[Collected data entries]
import Literature.Analysis.FluidPDE.TaoQuantitativeSymbolBounds
import Literature.Analysis.FluidPDE.KochTataruKernelFourier
import Literature.Analysis.FluidPDE.OseenKernelBlocks
import Literature.Analysis.FunctionSpaces.LittlewoodPaleySquareFunction
import Mathlib.Analysis.Fourier.Convolution
import Mathlib.Analysis.Fourier.Inversion
import HarnessLib

/-!
# Tao 2021, (2.4)/Lemma 2.1 for `P_N e^{τΔ} ℙ∇·`: pointwise decay of the blocked Oseen kernel

Analysis/FluidPDE proof file (theorems only, no named facts), step 8d-2 of the inline programme
for `Literature.Analysis.FluidPDE.tao_quantitative_ess` (Tao 2021, Thm. 1.2).

T. Tao, arXiv:1908.04958v2, §2 p. 8: the operators `P_N e^{tΔ}∇ʲ` obey (2.4)
"`‖P_N e^{tΔ} ∇ʲ f‖_{L^q} ≲ⱼ exp(−N²t/20) N^{j+3/p−3/q} ‖f‖_{L^p}`", in the same spirit as
Lemma 2.1, whose proof provides the kernel bound "`K(x) ≲ (1 + |x|)^{-90}` (say)" at unit
frequency scale. In Prop. 3.1 (iv) these bounds are applied (in the local form (2.2)) to
`P_N e^{(t−t')Δ} ℙ∇·`, i.e. — in the kernel language of the tree — to the Littlewood–Paley blocks
`Δ̇_j K(τ, ·)[a, b]` of the Oseen–Koch–Tataru kernel (`oseenKernel`, the kernel of
`e^{τΔ}ℙ∇·` on rank-one tensors). This file proves the **pointwise decay of the blocked Oseen
kernel** with the heat gain and the frequency scaling of (2.4):

* `fourier_blockFn_inner_oseenKernel` — the symbol: `𝓕(Δ̇_j⟨K(τ,·)[a,b], w⟩)(ξ) =
  φ_j(ξ) · 2πi⟨ξ,a⟩ e^{-(2π)²τ‖ξ‖²}(⟨b,w⟩ − ⟨ξ,b⟩⟨ξ,w⟩/‖ξ‖²)` (convolution theorem and
  `fourier_inner_oseenKernel`);
* `blockFn_inner_oseenKernel_eq_fourierInv` — Fourier inversion for the (continuous, integrable)
  blocked component;
* `blockedOseenSymbol_eq_dilate` — the symbol is `2^j m₁(2^{-j}ξ)` with the unit-scale symbol
  `m₁ = φ₀ S e^{-s‖·‖²}`, `s = (2π)²τ4^j`, of `TaoQuantitativeSymbolBounds.lean`;
* `exists_norm_blockFn_inner_oseenKernel_le` — **for every `n` there is `C` with
  `|Δ̇_j⟨K(τ,·)[a,b], w⟩(x)| ≤ C 2^{(d+1)j} e^{-τ4^j} (1 + 2^j‖x‖)^{-n}`** for all `j ∈ ℤ`,
  `τ > 0`, `x` (`d = dim E`);
* `exists_sum_norm_blockFn_oseenKernel_le` — the same for the scalar majorant
  `∑_{k,l} ‖Δ̇_j K(τ,·)[e_k,e_l](x)‖` of the blocked kernel matrix used by the slice estimates
  (`eLpNorm_blockFn_oseenSlice_le`, `BesovDuhamelBlocks.lean`).

## References

* T. Tao, arXiv:1908.04958v2 (2021), Lemma 2.1 (proof p. 8), (2.4) p. 8. [Tao2021QuantitativeNS]
* S. Palasek, ARMA 242 (2021), §2 ("(PNheat)", "(localbernstein)"). [Palasek2021]
* H. Koch, D. Tataru, Adv. Math. 157 (2001), §2 (6)–(8) (the symbol of `ℙ∇e^{τΔ}`).
  [KochTataruAdvMath2001]
-/

noncomputable section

### WORK ITEM
The stretch of entries above that starts with the line containing "the slice estimates" and goes on through the line containing "p. 8. [Tao2021QuantitativeNS]" is to be transcribed exactly, and no other line is to be transcribed.

### EXPECTED ANSWER
  `∑_{k,l} ‖Δ̇_j K(τ,·)[e_k,e_l](x)‖` of the blocked kernel matrix used by the slice estimates
  (`eLpNorm_blockFn_oseenSlice_le`, `BesovDuhamelBlocks.lean`).

## References

* T. Tao, arXiv:1908.04958v2 (2021), Lemma 2.1 (proof p. 8), (2.4) p. 8. [Tao2021QuantitativeNS]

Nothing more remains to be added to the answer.